The Nine-ish Month Regression: What is it and What can be Done About it?
Every time you have your baby’s sleep figured out, it will change. Most of this change is positive, with sleep gradually improving with age, but there are a few notable bumps in the road that can cause trouble. One of these is the “9 (ish) Month Sleep Regression”, dubbed so by us because it can happen anywhere between 8-12 months. For most babies it hits right around the 9 month mark. This sleep regression is different than the four month sleep regression, where the architecture of sleep itself was changing and maturing. This sleep regression is associated with developmental milestones.
When babies have a true regression, things may get better after a rough week or two, OR you may find yourself stuck in a bad pattern that will only get better with intervention. The key to getting back on track quickly after a regression depends on how you interact with your baby during this tricky time.
The Science: Right around the 9 month mark babies go through an explosion of development. It’s often the time that separation anxiety hits and it’s also a time where babies tend to get more verbal and physical. Each of these cognitive and physical milestones can cause sleep disruption, but when they coincide, your baby’s sleep habits may abruptly change (see motor skill milestones blog here). When your baby starts to experience separation anxiety, it means that she understands that when you leave the room you are still around, but not immediately available. Most babies would prefer to have their parents nearby all of the time when going through this phase of development.
It’s important to note that not every baby will go through this separation anxiety-related sleep regression and some babies don’t have very severe separation anxiety. Typically the stronger the separation anxiety, the more pronounced the reaction you will get when you try to leave your child’s room at bedtime or naptime.
How do I know if my baby is going through separation anxiety?
The easiest test of whether separation anxiety is likely the cause of your baby’s sleep disruption is to assess her response when you walk out of the room while she is playing during the day. If she was content playing on her own when you were in the room, but cries when you leave the room, then she is probably going through this phase.
What happens to sleep during this time?
If your typical bed/naptime routine involves you leaving the room, so your child can fall asleep independently, you may find that all of the sudden she starts crying as soon as you leave. This crying may sound different than the “working-through-the-day” type of fussiness that many babies exhibit at bedtime. This type of crying is more like “HEY! Where are you going!?” If you don’t know that this regression is coming, then you will probably go back in the room to investigate the problem. You might wonder if your baby is getting sick or teething or you might blame the crying on poor naps. To help your baby calm down, you might rock or nurse your baby to sleep even if that isn’t your normal process. If your baby usually sleeps through the night, you may hear from her in the middle of the night and she may stay awake for a while. If your baby wakes to eat at night, then during this regression you may hear from her at times when you know she wouldn’t be hungry.
Naps can also be affected by this regression. You may find that your baby begins to cry hard when you leave the room at naptime. You may also find that she regresses from nice long 1.5 hour naps to 30-45 minute single sleep cycle naps.

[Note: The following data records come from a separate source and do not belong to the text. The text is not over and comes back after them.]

import Summits.QuantumFields.BalabanUV.T4Continuum.Support.NE7EtaBackgroundEnergyClass
import Summits.QuantumFields.BalabanUV.T4Continuum.Support.NE7EtaBackgroundAllCutoffs
import HarnessLib

/-!
# NE7EtaBackgroundEnergyClassAllCutoffs — route #1 of the NE7 crux, stub S7 (NODE O, the BACKGROUND COORDINATE): the all-cutoffs selection and
# the END's four background-side binders WITH their specification, ON THE ENERGY-CLASS (H∃)ᴱ (`Regular b g`, no sup-form letter)

Cell `pub-balaban`, rung (B)+1 sub-cell t4, lineage `b2b-balaban-t4-ne7-p1`, generation 61 (CRUX PROVER NE7 #1, ruling e34b3e0c (2)); crux
skeleton `t4/skeletons/NE7-CRUX-R1.md` v1.7.18 §2 (`CruxDecl_of` = END p215546 ∘ node T ∘ NODE O).  HONEST FRAMING (page 1): FIXED FINITE T⁴,
rung (B)+1; NE7, NE3 NOT PRINTED in [Balaban1984PropagatorsI]–[Balaban1989LargeFieldII] and NOT PROVED here; continuum YM on T⁴ ⇐ BetaPertH ∧
nine spine estimates (0/9 proved); BetaPertH ⇐ (D1) ∧ (D4) ∧ CAP+tail; G-an2-4 gates asym, D1 and NE2/3/4; NOT infinite volume, NOT mass
gap, NOT Clay.

WHAT ([folklore]; 0 def; 0 sorry).  `NE7EtaBackgroundAllCutoffs.hclose_of_hmin_all` ∕ `endTowers_spec_occCarriers_of_hmin_all` (p317084 ∕ p317816)
re-derived with row NE3's (H∃) in ENERGY-CLASS form
  (H∃)ᴱ  `hminE : ∀ V ∈ dom, ∀ k, ∃ U, IsMinimiser 4 (sfClass 4 L N ε) L N k V U ∧ Regular 4 L N b g k U`
(`MinimalActionRate.Regular`: unitary, periodic, small field `b·(L^k)^{−2}`, flux covariant-gradient ENERGY `≤ g·N⁴·(L^k)⁴∕(L^k)⁶`) in place of the
sup-form `hmin` (`MinimalActionRefine.RegularSup b c`), and `0 ≤ g` in place of `gradConst 4 c ≤ g` — through
`NE7EtaBackgroundEnergyClass.hclose_of_hminE_ref`; the letter `c` is GONE; every other hypothesis and BOTH CONCLUSIONS are VERBATIM those of
p317084 ∕ p317816:
 * §0 THE PRICE OF (H∃)ᴱ, LOCATED (`norm_flux_le`, `norm_covGrad_flux_le`, **`regular_of_mem_sfClass_levelDependent`**,
   `gradFluxSq_le_of_mem_sfClass`; general `d`): class membership ALONE gives the energy-class shape with the LEVEL-DEPENDENT constant
   `g_k = d·#Plane(d)·(4ε·L^k)²` (`‖log W‖ ≤ 2‖W − 1‖`, `Ad` an isometry, `MinimalActionRate.regular_of_sup`) — so (H∃)ᴱ's content beyond
   the class is exactly a gain `(L^k)^{−2} = η²` in `Σ_{period}‖∇_U F‖²`, uniformly in the level: ONE covariant derivative of the flux in `ℓ²`
   at the physical scale, nothing pointwise;
 * §1 **`hclose_of_hminE_all`** — selections with (a) gauge copies of a minimiser pair for the datum itself at EVERY cutoff on `dom ∖ {v₁}`
   (below the threshold of record a crude pair from (H∃)ᴱ in the trivial gauges, read at distance `≤ 4·(L^K)²`,
   `NE7EtaBackgroundAllCutoffs.plainReading_le_of_unitary`), (b) the tag-`0` reference pair at `v₁` and off `dom`, (b′) `v₁` reads it at every
   cutoff, (c) `hclose` with ONE constant;
 * §2 **`endTowers_spec_occCarriers_of_hminE_all`** — on the boundary carrier over `occCarriers`: the specification (a)(b) AND the END's `hUR`
   (l.92), `hURB` (l.94), `hURR` (l.96), (F′) `hwit` (l.132) of `TermwiseLocalThm1LedgerW.goodClause_summable_UN_levels_of_thm1At_residualW`
   VERBATIM, from (H∃)ᴱ + NE3's covariant root (amendment 4, ANY real `C, Λ₁, Λ₂′`) + closed-form numerics + `hdom` + the sector condition +
   node U3's shapes for the three kinds + node U2's `InjectedRate` + box∕window∕rate letters.
The sup-form theorems of record are the instances `hminE := hminE_of_hmin hgc hmin` (`NE7EtaBackgroundEnergyClass.hminE_of_hmin`).  Nothing
in the ask of NE3's covariant root (X-A4) changes; (H∃) is asked in the weaker `ℓ²` currency; route 1 stays KERNEL-COMPLETE AT FORM LEVEL ∕
DEPENDENT; NE7 NOT proved.  HONEST: bookkeeping over landed modules; every analytic input is a HYPOTHESIS; all six functionals are ABSTRACT
(X-A2); nothing of [I]–[III] asserted, instantiated or discharged.
-/

set_option autoImplicit false

open scoped BigOperators Matrix Matrix.Norms.L2Operator
open Finset NormedSpace

namespace Summit.QuantumFields.BalabanUV.T4Continuum.NE7EtaBackgroundEnergyClassAllCutoffs

open Literature.MathematicalPhysics.QuantumFieldTheory.Balaban1983to89
open B7Prop1Explicit B7Prop2Explicit MatrixLog
open T4AveragingDeficitWall hiding Site Plane Plaq Bond
open T4AveragingDeficitWallBoundary (periodBox IsPeriodicCfg)
open MinimalActionSandwich (IsMinimiser)
open MinimalActionRate (Regular sfClass regular_of_sup)
open AveragingDeficitTransport (norm_Ad_of_unitary)
open MinimalActionLevels (isUnitaryCfg_rescale_bavg)
open T4OutputRate (Carriers Functional NE9 NE5 LipBackground FadingMemory)
open T4BoundaryCarrier (BFunctional atFl NE9Fl LipBackgroundFl NE5B)
open T4TowerRateComposition (PolyLipGrowth URateUpTo)
open T4CauchySum (InjectedRate)
open AveragingDeficitPeriodicCounting (IsPeriodicDir)
open AveragingDeficitTwoLevelPrep (twoLevelSmall)
open NE3EnergyShapes (residualScale IsUnitarySite IsPeriodicSite gaugeAct_one)
open NE3EnergyWeightedShapes (energyNormW)
open NE7EtaBackgroundCarrier NE7EtaBackgroundCloseness
open TorusSmallFieldGlobalGauge (sectorConst)
open NE7EtaBackgroundReferenceWitness (gauge_refPair)
open NE7EtaBackgroundFamilyDocking (cr_nonneg)
open NE7EtaBackgroundEndTowers (uRateUpTo_of_hclose_indexed uRateUpToFl_of_hclose)
open NE7EtaBackgroundAllCutoffs (plainReading_le_of_unitary)
open NE7EtaBackgroundEnergyClass (hclose_of_hminE_ref)

noncomputable section

/-! ## §0 The trivial, level-dependent instance of (H∃)ᴱ's inequality — the price of (H∃)ᴱ, located -/

section Trivial

variable {d : ℕ} {n : Type*} [Fintype n] [DecidableEq n]

/-- The flux of a plaquette within `a ≤ ½` of `1` has norm `≤ 2a` (`‖log W‖ ≤ 2‖W − 1‖`, `MatrixLog.norm_mlog_le_two_mul`). [folklore] -/
theorem norm_flux_le {U : Site d → Fin d → (Matrix n n ℂ)ˣ} {a : ℝ} (ha : a ≤ 1 / 2) (hUa : SmallField U a)
    (x : Site d) (π : T4AveragingDeficitWall.Plane d) : ‖flux U (x, π)‖ ≤ 2 * a := by
  have h1 : ‖((fhol U (x, π) : (Matrix n n ℂ)ˣ) : Matrix n n ℂ) - 1‖ ≤ a := hUa x π.1.1 π.1.2 (ne_of_lt π.2)
  unfold flux
  exact (norm_mlog_le_two_mul (h1.trans ha)).trans (by linarith)

/-- **THE TRIVIAL POINTWISE BOUND**: for `U(N)`-valued `U` in `SmallField U a`, `a ≤ ½`, the covariant gradient of the flux is `≤ 4a` at
every bond and plane (`Ad` is an isometry, `AveragingDeficitTransport.norm_Ad_of_unitary`; no cancellation between the two fluxes is used).
[folklore] -/
theorem norm_covGrad_flux_le [Nonempty n] {U : Site d → Fin d → (Matrix n n ℂ)ˣ} (hU : IsUnitaryCfg U) {a : ℝ} (ha : a ≤ 1 / 2)
    (hUa : SmallField U a) (x : Site d) (κ : Fin d) (π : T4AveragingDeficitWall.Plane d) :
    ‖covGrad U (flux U) x κ π‖ ≤ 4 * a := by
  unfold covGrad
  refine (norm_sub_le _ _).trans ?_
  rw [norm_Ad_of_unitary (hU x κ)]
  linarith [norm_flux_le ha hUa (x + e κ) π, norm_flux_le ha hUa x π]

What can be done about this regression?
Unlike the four month regression, this is a regression that you have to wait out. It is a true regression and sleep should improve as your baby starts to understand that you are available to her even when you are out of sight. That said, it is possible to create new sleep associations when responding to your baby during the regression. If your baby develops new habits as a result of the regression, then you will need to do some intervention to teach her to fall asleep on her own again.
If your baby has not yet gone through this regression, but is currently sleeping well:
If your baby hasn’t gone through this regression yet, then just watch for the changes described above. If she starts to cry hard as you leave the room, then test the waters a bit by going in the room, repeating the end of your bedtime routine and leaving again to see if this does the trick. If your baby is still having a lot of trouble going to sleep on her own and separation anxiety seems relatively mild, then go back to the sleep intervention you used when you taught your baby to sleep independently the first time, and she should remember what to do. Remember, your sleep training strategy (whether very interactive, or more hands off) was your way of letting your baby know that you would be available if she had a problem and was a way to cue her to sleep. By going back to those familiar cues, she will understand that you are asking her to go to sleep and will be reassured that you leaving is not a problem. If separation anxiety seems moderate to severe, you may want to switch to an more interactive, in-room type of sleep training strategy (if you had not done so before) so that leaving the room frequently with an out of room or check-in scheme is not intersecting with separation anxiety repeatedly.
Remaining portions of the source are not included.